Recensione "Come Le Barche Stanche Della Calma"
“Come le barche stanche della calma”
Raccolta di poesie dell’artista Carla Cerbaso
Quando nel complesso universo della poetessa Carla Cerbaso il lume della speranza sembra essere giunto al suo naturale spegnimento, ecco sopraggiungere come d’incanto, la luce emanata dalle sue parole, frutto di un articolato e criptico mondo interiore.
Mediante la silloge poetica “Come le barche stanche della calma” Carla Cerbaso trova un altro spiraglio per irradiarsi al mondo. La poetessa varca la porta dei sui personali ricordi per farsi guidare dalle parole dentro un lungo tunnel emozionale nel quale riesce a trovare un’altra sua personalissima dimensione.
Il senso del tempo è vissuto dalla poetessa come una vera e propria ossessione, ella non si capacita del suo scorrere silente e veloce, quando pensa al suo avanzare imperterrito e inesorabile.

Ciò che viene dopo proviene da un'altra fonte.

import Summits.HubbardSuperconductivity.HubbardSuperconductivity.Theorems.AnisotropyChordTransferFibre3RowCXSCells
import Summits.HubbardSuperconductivity.HubbardSuperconductivity.Theorems.AnisotropyChordTransferFibre3N1RowTB096N07890

/-!
# Route `AnisotropyChord` / H0 rotor rung, LEVEL 2 row C (KT-2b), t-BLOCK `96 ≤ L ≤ 127`: the X-sum bracket of the column `ν ∈ [7890, 8521]/10⁶`

The L-uniform bracket of the positive Parseval sum of the phase-defect moment on p2's block cell `L2.N1.tcB096N07890` (window `K = 24`, `T = 429/100000`,
the column's certified totals `θ⁴S₂ ≤ 3075439431/500000000`, `θ⁴T10 ≤ 237122699/62500000`): ★ `xsTB096N07890` : `RowC.xsCellCheck 96 … (468/100) = true` — for every
`L ≥ 96` and every `ν` in the column, `XSn(L, νθ²) ≤ 468/100` (`RowC.xs_cell_sound`; exact-ℚ mirror value 4.6539; at `L₀ = 128`, `K = 32` the
same column has ≈ 3.8); one kernel `decide`; shared by all row-C cells `…RowCTFB096N07890C…` of this column.
Prover seat `hubbard-h0-rotor-p1` g32 (route lead; ruling R4-b); helper for piece A = stmt-HubbardSuperconductivity-23918 of rung 19089
(`--supports`, helper class).  Nothing here proves superconductivity in the Hubbard model; one kernel-certified piece of ONE
conditional reduction (the GM₃ ∀L certificate, Level-2 row C = KT-2b on the t-blocks `48 ≤ L < 128`, route-lead ruling R1); the rotor TARGET as
originally worded stays FALSE (g15 verdict).  Mathlib + the tree only; no sorry.  Generated by p1 g32 scratch/rowcT/mkfilesT.py.
-/

set_option linter.dupNamespace false
set_option autoImplicit false

open Literature.Analysis.ValidatedNumerics

namespace Summit.HubbardSuperconductivity.HubbardSuperconductivity.Theorems.AnisotropyChord.Transfer.Fibre3.L2.KT2b

open L2.N1

/-- ★ the X-sum bracket of the block column `tcB096N07890`: `XSn ≤ 468/100` for all `L ≥ 96`, `ν ∈ [7890, 8521]/10⁶`. -/
theorem xsTB096N07890 :
    RowC.xsCellCheck tcB096N07890.L0 tcB096N07890.n1 tcB096N07890.n2 tcB096N07890.νd tcB096N07890.Tn tcB096N07890.Td 1000000 tcB096N07890.bS2.2 tcB096N07890.bT10.2 ((117 : ℚ) / 25) = true := by
  decide +kernel

end Summit.HubbardSuperconductivity.HubbardSuperconductivity.Theorems.AnisotropyChord.Transfer.Fibre3.L2.KT2b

Un tempo che sfugge al controllo dell’uomo e lascia lesioni indelebili lungo la sua scia.
Ma Carla Cerbaso non sente il tempo quando scrive (o quando crea se ci riferiamo al suo essere artista nella sua interezza poliedrica), come se per lei non esistesse, come se potesse controllarlo e dominarlo con tutta la sua forza artistica. E’ infatti in quei lunghi istanti di pace e benessere che Carla Cerbaso vince il tempo con la sua creatività, fatta non solo di parole, ma anche di colori e di materia inanimata che ella come per magia, plasma d’emozioni e sensualità.
Il raggiungimento della libertà coincide con la realizzazione dei suoi sogni che sembrano però rimanere chiusi nelle prigioni della mente, quando le sue parole trasudano un dolore silenzioso, una vena malinconica sottile, che sembra oscurare il volto della sua bellezza.

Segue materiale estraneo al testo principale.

import Summits.HubbardSuperconductivity.HubbardSuperconductivity.Theorems.AnisotropyChordTransferFibre3FinX3Eval

/-!
# Route `AnisotropyChord` / H0 rotor rung: FIN per-`L` GM₃ (X5), `L = 29` — rows `N₁` / D / side-condition cell facts, part `p49`

Kernel facts (`decide +kernel`) for cert cells 118, 119 of the per-`L` grid of `L = 29`: `xbnCellAny2` (row `N₁` on XB2 point wedges recomputed in the kernel, exporting the literal brackets `nt ⊇ T⁺ − 3λ₂` and `tb ⊇ T⁺·D`), `xdCellAnyN0` (row D, reads `nt`), `sdCellAnyZN` (side condition, reads `nt`); evaluators `…FinX3Eval` / `…FinX5Eval`; constants from the compiled design probe (x3probe/x3plan, margins c ×0.985, b ×1.03, aD ×1.03); assembled in `…FinX5GM3TwentyNine`.
Prover seat `hubbard-h0-rotor-p3` g8; helper for piece A = stmt-HubbardSuperconductivity-23918 of rung 19089 (`--supports`, helper class).
WHAT THIS IS NOT: nothing here proves superconductivity in the Hubbard model (rotor TARGET as worded stays FALSE, g15 verdict); kernel facts for the FIN certificate of ONE conditional reduction.  Tree imports only; zero data; standard axioms.
-/

set_option linter.dupNamespace false
set_option autoImplicit false

namespace Summit.HubbardSuperconductivity.HubbardSuperconductivity.Theorems.AnisotropyChord.Transfer.Fibre3

namespace FinXD

open FinXB FinCell Hole2

set_option maxHeartbeats 4000000 in
/-- row `N₁` of cell 118 of `L = 29` (`c = 29/50`), exporting `nt`, `tb`. [folklore] -/
theorem xn29_118 : xbnCellAny2 29 (49/50 : ℚ) 1143011651711487 1171586943004275 (29/50 : ℚ) ((12414893812097 : ℤ), (19807639742304 : ℤ)) ((3441428919778130 : ℤ), (3534589397923557 : ℤ)) = true := by decide +kernel

set_option maxHeartbeats 4000000 in
/-- row D of cell 118 of `L = 29` (`aD = 79/1000`). [folklore] -/
theorem xd29_118 : xdCellAnyN0 29 (49/50 : ℚ) 1143011651711487 1171586943004275 (79/1000 : ℚ) ((12414893812097 : ℤ), (19807639742304 : ℤ)) = true := by decide +kernel

set_option maxHeartbeats 4000000 in
/-- side condition of cell 118 of `L = 29` (`c, b = 92/100, aD`). [folklore] -/
theorem sd29_118 : sdCellAnyZN 29 (49/50 : ℚ) 100 1143011651711487 1171586943004275 ((29/50 : ℚ), (92 : ℕ), (79/1000 : ℚ)) ((12414893812097 : ℤ), (19807639742304 : ℤ)) = true := by decide +kernel

set_option maxHeartbeats 4000000 in
/-- row `N₁` of cell 119 of `L = 29` (`c = 29/50`), exporting `nt`, `tb`. [folklore] -/
theorem xn29_119 : xbnCellAny2 29 (49/50 : ℚ) 1171586943004275 1200876616579382 (29/50 : ℚ) ((13389644585149 : ℤ), (21120649863410 : ℤ)) ((3528129021200336 : ℤ), (3623771951999194 : ℤ)) = true := by decide +kernel

set_option maxHeartbeats 4000000 in
/-- row D of cell 119 of `L = 29` (`aD = 79/1000`). [folklore] -/
theorem xd29_119 : xdCellAnyN0 29 (49/50 : ℚ) 1171586943004275 1200876616579382 (79/1000 : ℚ) ((13389644585149 : ℤ), (21120649863410 : ℤ)) = true := by decide +kernel

set_option maxHeartbeats 4000000 in
/-- side condition of cell 119 of `L = 29` (`c, b = 94/100, aD`). [folklore] -/
theorem sd29_119 : sdCellAnyZN 29 (49/50 : ℚ) 100 1171586943004275 1200876616579382 ((29/50 : ℚ), (94 : ℕ), (79/1000 : ℚ)) ((13389644585149 : ℤ), (21120649863410 : ℤ)) = true := by decide +kernel

end FinXD

end Summit.HubbardSuperconductivity.HubbardSuperconductivity.Theorems.AnisotropyChord.Transfer.Fibre3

L’autunno (la morte) e la primavera (la vita) come metafore dell’esistenza umana sono radicate in lei e la ispirano. Le sue parole, i suoi colori, i materiali che lavora e assembla permeano la morte che brucia il tutto per poi elaborare la vita che rinasce nel tutto.
Ella si lascia accarezzare dal vento, possedere dai riflessi del sole, mentre la pioggia lava via le amarezze ed i tormenti sulla sua pelle. Lo smarrimento dell’io in Carla Cerbaso coincide con le sue paure, le sue angosce, l’ansia di sentire il niente, per questo ella s’affretta a vivere il tutto, cercando di essere il tutto.
Ma la poetessa è anche corpo che vibra di passione e sentimento allora che cosa è la vita si chiede Carla Cerbaso, senza valori come il sogno e l’amore? E così s’interroga sul senso dell’esistenza e della morte, sulla genealogia del male e del suo mistero che trascende ogni cosa, visibile e invisibile.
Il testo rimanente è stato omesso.